[Source records]
import Literature.NumberTheory.EllipticCurves.EisensteinWeightOneRowKernel
import Mathlib.Analysis.Calculus.ParametricIntegral
import Mathlib.Analysis.SpecialFunctions.ImproperIntegrals
import HarnessLib

/-!
# The constant-term integral `I₂(s) = ∫_ℝ (1 + u²)^{-1-s} du` of the weight-one Eisenstein rows

Topic `Literature/NumberTheory/EllipticCurves`; namespace
`Literature.NumberTheory.EllipticCurves.ModularForms`. One definition with a body (`constIntegral`)
and theorems; no named fact.

The full lattice row `∑_{d ∈ ℤ} (d+w)^{-1-s}(d+w̄)^{-s}` of Hecke's weight-one Eisenstein series has
the "constant term" `c₀(s) (Im w)^{-2s}` with `c₀(s) = ∫_ℝ (u+i)^{-1-s}(u-i)^{-s} du = -i I₂(s)`,

  `I₂(s) = ∫_ℝ (1 + u²)^{-1-s} du`                                              (`constIntegral`)

(the next file proves `c₀ = -i I₂` by an integration by parts). Here: the integrand has norm
`(1+u²)^{-1-Re s}` (`norm_constIntegrand`), so `I₂(s)` converges absolutely for `Re s > -1/2`
(`integrable_constIntegrand`) with **`‖I₂(s)‖ ≤ ∫ (1+u²)^{-1-Re s}`** (`norm_constIntegral_le`);
**`I₂(0) = π`** (`constIntegral_zero`, Mathlib `integral_univ_inv_one_add_sq`); and
**`s ↦ I₂(s)` is holomorphic on `Re s > -1/2`** (`differentiableOn_constIntegral`: differentiation
under the integral sign, the `s`-derivative `-log(1+u²)(1+u²)^{-1-s}` being dominated on small balls
by `δ⁻¹ (1+u²)^{δ-1-a}`). Classically `I₂(s) = √π Γ(s + 1/2)/Γ(s + 1)`; we do not need the closed
form.

## References

* E. Hecke, *Theorie der Eisensteinschen Reihen höherer Stufe…*, Abh. Math. Sem. Hamburg 5 (1927),
  §2 (the function `φ(y, s)`).
* B. Schoeneberg, *Elliptic Modular Functions*, Springer (1974), Ch. VII §2.
-/

noncomputable section

open Complex Real Set MeasureTheory Filter Metric
open scoped Topology

namespace Literature.NumberTheory.EllipticCurves.ModularForms

/-- The integrand `(1 + u²)^{-1-s}` (complex power of a positive real). [folklore] -/
theorem one_add_sq_pos (u : ℝ) : (0 : ℝ) < 1 + u ^ 2 := by positivity

/-- **The constant-term integral** `I₂(s) = ∫_ℝ (1 + u²)^{-1-s} du`. [folklore] -/
def constIntegral (s : ℂ) : ℂ := ∫ u : ℝ, (((1 + u ^ 2 : ℝ)) : ℂ) ^ (-1 - s)

/-- `‖(1+u²)^{-1-s}‖ = (1+u²)^{-1-Re s}`. [folklore] -/
theorem norm_constIntegrand (s : ℂ) (u : ℝ) :
    ‖(((1 + u ^ 2 : ℝ)) : ℂ) ^ (-1 - s)‖ = (1 + u ^ 2) ^ (-1 - s.re) := by
  rw [Complex.norm_cpow_eq_rpow_re_of_pos (one_add_sq_pos u)]
  simp

/-- The integrand is continuous in `u`. [folklore] -/
theorem continuous_constIntegrand (s : ℂ) :
    Continuous fun u : ℝ ↦ (((1 + u ^ 2 : ℝ)) : ℂ) ^ (-1 - s) := by
  refine Continuous.cpow (by fun_prop) continuous_const fun u ↦ ?_
  exact Or.inl (by exact_mod_cast one_add_sq_pos u)

/-- **Absolute convergence for `Re s > -1/2`.** [folklore] -/
theorem integrable_constIntegrand {s : ℂ} (hs : -1 / 2 < s.re) :
    Integrable fun u : ℝ ↦ (((1 + u ^ 2 : ℝ)) : ℂ) ^ (-1 - s) := by
  refine ⟨(continuous_constIntegrand s).aestronglyMeasurable, ?_⟩
  have h := integrable_one_add_sq_rpow (a := 2 + 2 * s.re) (by linarith)
  refine (h.hasFiniteIntegral.congr' (Eventually.of_forall fun u ↦ ?_))
  rw [norm_constIntegrand]
  rw [Real.norm_of_nonneg (Real.rpow_nonneg (one_add_sq_pos u).le _)]
  congr 1; ring

/-- **`‖I₂(s)‖ ≤ ∫ (1+u²)^{-1-Re s}`** (`= I(2 + 2 Re s)` in the notation of the row bounds).
[folklore] -/
theorem norm_constIntegral_le (s : ℂ) :
    ‖constIntegral s‖ ≤ ∫ u : ℝ, (1 + u ^ 2) ^ (-1 - s.re) := by
  unfold constIntegral
  refine (norm_integral_le_integral_norm _).trans (le_of_eq ?_)
  exact integral_congr_ae (Eventually.of_forall fun u ↦ norm_constIntegrand s u)

/-- **`I₂(0) = π`.** [folklore] -/
theorem constIntegral_zero : constIntegral 0 = π := by
  unfold constIntegral
  have h : ∀ u : ℝ, (((1 + u ^ 2 : ℝ)) : ℂ) ^ (-1 - (0 : ℂ)) = (((1 + u ^ 2)⁻¹ : ℝ) : ℂ) := by
    intro u
    rw [sub_zero, cpow_neg_one, ← ofReal_inv]
  simp_rw [h]
  rw [integral_complex_ofReal, integral_univ_inv_one_add_sq]

/-! ### Holomorphy in `s` -/

/-- The `s`-derivative of the integrand: `d/ds (1+u²)^{-1-s} = -(1+u²)^{-1-s} log(1+u²)`. [folklore] -/
theorem hasDerivAt_constIntegrand (u : ℝ) (s : ℂ) :
    HasDerivAt (fun s : ℂ ↦ (((1 + u ^ 2 : ℝ)) : ℂ) ^ (-1 - s))
      (-((((1 + u ^ 2 : ℝ)) : ℂ) ^ (-1 - s) * Complex.log (((1 + u ^ 2 : ℝ)) : ℂ))) s := by
  have hc : (((1 + u ^ 2 : ℝ)) : ℂ) ≠ 0 := by exact_mod_cast (one_add_sq_pos u).ne'
  have h1 := (Complex.hasStrictDerivAt_const_cpow (x := (((1 + u ^ 2 : ℝ)) : ℂ)) (y := -1 - s)
    (Or.inl hc)).hasDerivAt
  have h2 : HasDerivAt (fun s : ℂ ↦ -1 - s) (-1) s := by
    simpa using (hasDerivAt_id s).const_sub (-1 : ℂ)
  have h := h1.comp s h2
  convert h using 1 <;> first | rfl | ring

/-- `log(1 + u²) ≤ (1+u²)^δ/δ` and hence the derivative bound on a half-plane `Re s > a`:
`‖(1+u²)^{-1-s} log(1+u²)‖ ≤ δ⁻¹ (1+u²)^{δ-1-a}`. [folklore] -/
theorem norm_deriv_constIntegrand_le {a δ : ℝ} (hδ : 0 < δ) {s : ℂ} (hs : a < s.re) (u : ℝ) :
    ‖-((((1 + u ^ 2 : ℝ)) : ℂ) ^ (-1 - s) * Complex.log (((1 + u ^ 2 : ℝ)) : ℂ))‖ ≤
      δ⁻¹ * (1 + u ^ 2) ^ (δ - 1 - a) := by
  have hpos := one_add_sq_pos u
  have h1 : 1 ≤ 1 + u ^ 2 := by nlinarith [sq_nonneg u]
  rw [norm_neg, norm_mul, norm_constIntegrand, ← ofReal_log hpos.le, Complex.norm_real,
    Real.norm_of_nonneg (Real.log_nonneg h1)]
  have hlog : Real.log (1 + u ^ 2) ≤ (1 + u ^ 2) ^ δ / δ := Real.log_le_rpow_div hpos.le hδ
  have hpow : (1 + u ^ 2) ^ (-1 - s.re) ≤ (1 + u ^ 2) ^ (-1 - a) :=
    Real.rpow_le_rpow_of_exponent_le h1 (by linarith)
  calc (1 + u ^ 2) ^ (-1 - s.re) * Real.log (1 + u ^ 2)
      ≤ (1 + u ^ 2) ^ (-1 - a) * ((1 + u ^ 2) ^ δ / δ) :=
        mul_le_mul hpow hlog (Real.log_nonneg h1) (Real.rpow_nonneg hpos.le _)
    _ = δ⁻¹ * (1 + u ^ 2) ^ (δ - 1 - a) := by
        rw [show δ - 1 - a = (-1 - a) + δ by ring, Real.rpow_add hpos]
        field_simp

/-- **`s ↦ I₂(s)` is complex differentiable at every `s` with `Re s > -1/2`** (differentiation under
the integral sign). [folklore] -/
theorem hasDerivAt_constIntegral {s₀ : ℂ} (hs₀ : -1 / 2 < s₀.re) :
    HasDerivAt constIntegral
      (∫ u : ℝ, -((((1 + u ^ 2 : ℝ)) : ℂ) ^ (-1 - s₀) * Complex.log (((1 + u ^ 2 : ℝ)) : ℂ))) s₀ := by
  -- a half-plane neighbourhood `Re s > a` with `-1/2 < a < Re s₀`, and `δ = (a + 1/2)/2`
  set a : ℝ := (-1 / 2 + s₀.re) / 2 with ha
  have ha1 : -1 / 2 < a := by rw [ha]; linarith
  have ha2 : a < s₀.re := by rw [ha]; linarith
  set δ : ℝ := (a + 1 / 2) / 2 with hδ
  have hδ0 : 0 < δ := by rw [hδ]; linarith
  set U : Set ℂ := {s : ℂ | a < s.re} with hU
  have hUn : U ∈ 𝓝 s₀ := (isOpen_lt continuous_const Complex.continuous_re).mem_nhds ha2
  have hmeas : ∀ᶠ s in 𝓝 s₀,
      AEStronglyMeasurable (fun u : ℝ ↦ (((1 + u ^ 2 : ℝ)) : ℂ) ^ (-1 - s)) volume :=
    Eventually.of_forall fun s ↦ (continuous_constIntegrand s).aestronglyMeasurable
  have hint : Integrable (fun u : ℝ ↦ (((1 + u ^ 2 : ℝ)) : ℂ) ^ (-1 - s₀)) := integrable_constIntegrand hs₀
  have hlogc : Continuous fun u : ℝ ↦ Complex.log (((1 + u ^ 2 : ℝ)) : ℂ) := by
    have : (fun u : ℝ ↦ Complex.log (((1 + u ^ 2 : ℝ)) : ℂ)) =
        fun u ↦ ((Real.log (1 + u ^ 2) : ℝ) : ℂ) := by
      funext u; rw [ofReal_log (one_add_sq_pos u).le]
    rw [this]
    exact continuous_ofReal.comp
      ((show Continuous fun u : ℝ ↦ 1 + u ^ 2 by fun_prop).log fun u ↦ (one_add_sq_pos u).ne')
  have hmeas' : AEStronglyMeasurable (fun u : ℝ ↦
      -((((1 + u ^ 2 : ℝ)) : ℂ) ^ (-1 - s₀) * Complex.log (((1 + u ^ 2 : ℝ)) : ℂ))) volume :=
    ((continuous_constIntegrand s₀).mul hlogc).neg.aestronglyMeasurable
  have hbound : ∀ᵐ u : ℝ, ∀ s ∈ U,
      ‖-((((1 + u ^ 2 : ℝ)) : ℂ) ^ (-1 - s) * Complex.log (((1 + u ^ 2 : ℝ)) : ℂ))‖ ≤
        δ⁻¹ * (1 + u ^ 2) ^ (δ - 1 - a) :=
    Eventually.of_forall fun u s hs ↦ norm_deriv_constIntegrand_le hδ0 hs u
  have hbint : Integrable fun u : ℝ ↦ δ⁻¹ * (1 + u ^ 2) ^ (δ - 1 - a) := by
    have h := (integrable_one_add_sq_rpow (a := 2 + 2 * a - 2 * δ) (by rw [hδ]; linarith)).const_mul
      δ⁻¹
    refine h.congr (Eventually.of_forall fun u ↦ ?_)
    simp only
    congr 2; ring
  have hdiff : ∀ᵐ u : ℝ, ∀ s ∈ U, HasDerivAt (fun s : ℂ ↦ (((1 + u ^ 2 : ℝ)) : ℂ) ^ (-1 - s))
      (-((((1 + u ^ 2 : ℝ)) : ℂ) ^ (-1 - s) * Complex.log (((1 + u ^ 2 : ℝ)) : ℂ))) s :=
    Eventually.of_forall fun u s _ ↦ hasDerivAt_constIntegrand u s
  exact (hasDerivAt_integral_of_dominated_loc_of_deriv_le hUn hmeas hint hmeas' hbound hbint
    hdiff).2

/-- **`s ↦ I₂(s)` is holomorphic on `Re s > -1/2`.** [folklore] -/
theorem differentiableOn_constIntegral :
    DifferentiableOn ℂ constIntegral {s : ℂ | -1 / 2 < s.re} := fun _ hs ↦
  (hasDerivAt_constIntegral hs).differentiableAt.differentiableWithinAt

/-- `s ↦ I₂(s)` is complex differentiable at every `s` with `Re s > -1/2`. [folklore] -/
theorem differentiableAt_constIntegral {s : ℂ} (hs : -1 / 2 < s.re) :
    DifferentiableAt ℂ constIntegral s :=
  (hasDerivAt_constIntegral hs).differentiableAt

/-- `s ↦ I₂(s)` is continuous at every `s` with `Re s > -1/2`. [folklore] -/
theorem continuousAt_constIntegral {s : ℂ} (hs : -1 / 2 < s.re) : ContinuousAt constIntegral s :=
  (differentiableAt_constIntegral hs).continuousAt

end Literature.NumberTheory.EllipticCurves.ModularForms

[Exercise instructions] Word for word, restate the lines above from the line containing "exact continuous_ofReal.comp" through the line containing "refine h.congr (Eventually.of_forall", with both included and nothing else.

[Your response]
    exact continuous_ofReal.comp
      ((show Continuous fun u : ℝ ↦ 1 + u ^ 2 by fun_prop).log fun u ↦ (one_add_sq_pos u).ne')
  have hmeas' : AEStronglyMeasurable (fun u : ℝ ↦
      -((((1 + u ^ 2 : ℝ)) : ℂ) ^ (-1 - s₀) * Complex.log (((1 + u ^ 2 : ℝ)) : ℂ))) volume :=
    ((continuous_constIntegrand s₀).mul hlogc).neg.aestronglyMeasurable
  have hbound : ∀ᵐ u : ℝ, ∀ s ∈ U,
      ‖-((((1 + u ^ 2 : ℝ)) : ℂ) ^ (-1 - s) * Complex.log (((1 + u ^ 2 : ℝ)) : ℂ))‖ ≤
        δ⁻¹ * (1 + u ^ 2) ^ (δ - 1 - a) :=
    Eventually.of_forall fun u s hs ↦ norm_deriv_constIntegrand_le hδ0 hs u
  have hbint : Integrable fun u : ℝ ↦ δ⁻¹ * (1 + u ^ 2) ^ (δ - 1 - a) := by
    have h := (integrable_one_add_sq_rpow (a := 2 + 2 * a - 2 * δ) (by rw [hδ]; linarith)).const_mul
      δ⁻¹
    refine h.congr (Eventually.of_forall fun u ↦ ?_)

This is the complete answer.